● **PROBLEM**
The answer must be every line from the entries below that contains "Ventures".

+===+

import Mathlib
import HarnessLib
import Summits.Ventures.LatticeQCDFlow.Exactness.NCMCGeneralSpaceOccupancyChainDoeblinSweeps

/-!
# The SU(N) `lc_sweep` instance: the NCMC chain with Cabibbo–Marinari sweeps between switches converges from EVERY initial gauge field, with certified error bars

HONEST FRAMING: exact (Metropolis-corrected) sampling algorithms for lattice gauge theory;
figures of merit are autocorrelation/cost numbers at stated couplings and volumes; no
continuum-physics claim.

Venture `LatticeQCDFlow` (cell pub-lqcd), topic `Exactness`; FANOUT row 13 (`eng-snf`, GEN-18).
NEW WORK of the cell, not a published result; no definition is introduced; nothing is cited as a
fact.  ASSEMBLY of GEN-18's existential two-step certificate
(`…DoeblinMirror.CrooksPair.ncmc_exists_sq_doeblin` ⇒ `…DoeblinHeatBath.CrooksPair.ncmc_everyStart_of_exists_sq`,
`…ncmc_errorBars_of_exists_sq`) with row 9's Cabibbo–Marinari lattice sweep
(`CabibboMarinariLatticeErgodic.lean`: `latSweep_minorised` — the sweep dominates `ε • ⊗Haar` from
every configuration, `ε ≠ 0`), in the setting of GEN-17's
`NCMCGeneralSpaceOccupancyChainSweeps.CrooksPair.ncmc_wilsonCMSweep` (gauge group `SU(N)`, prior /
target `wilsonWeight ρ β₀ / β₁`, Cabibbo–Marinari sweeps as level samplers = `latflow-snf`'s
`lc_sweep`).  GEN-17: ergodic + consistent from `π_c`.  GEN-18: from EVERY initial state, for every
`c ≠ ΔF` unconditionally (at `c = ΔF`: forward work not almost surely `c`), with the Doeblin-quality
burn-in / variance / `dF_occ`-deviation bounds.

## Content

* `wilson_cmSweep_minorising` — an explicit finite non-zero `ε • ⊗Haar` below every row of the
  Cabibbo–Marinari sweep at `β`, with `wilsonWeight ρ β ≪` it;
* **`CrooksPair.ncmc_wilsonCMSweep_everyStart`** — from EVERY initial state the occupancy fraction
  converges to `σ(c − ΔF)` and `dF_occ,n` to `ΔF` almost surely;
* **`CrooksPair.ncmc_wilsonCMSweep_errorBars`** — `∃ ε ∈ (0, 1]`: burn-in `|E p̂_n − σ| ≤ 2/(ε n)`
  from any initial law, `Var_π p̂_n ≤ 2(1/2 + (2/ε − 1)/(1 − σ)) σ(1 − σ)/n`,
  `P_π(|dF_occ,n − ΔF| ≥ η) ≤ that/δ_η²`.

NOT CLAIMED: the value of `ε`; anything numerical.
-/

namespace Summit.Ventures.LatticeQCDFlow.Exactness.GeneralNCMC

open MeasureTheory ProbabilityTheory Set Filter Finset
open scoped ENNReal Topology

section CM

open Literature.MathematicalPhysics.QuantumFieldTheory

variable {n : Type*} [Fintype n] [DecidableEq n] [Nonempty n] [LinearOrder n]
variable {m : Type*} [Fintype m] [DecidableEq m]
variable {d L N : ℕ} (ρ : Matrix.specialUnitaryGroup n ℂ →* Matrix (Fin N) (Fin N) ℂ)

+===+

● **TASK OUTPUT**
import Summits.Ventures.LatticeQCDFlow.Exactness.NCMCGeneralSpaceOccupancyChainDoeblinSweeps
namespace Summit.Ventures.LatticeQCDFlow.Exactness.GeneralNCMC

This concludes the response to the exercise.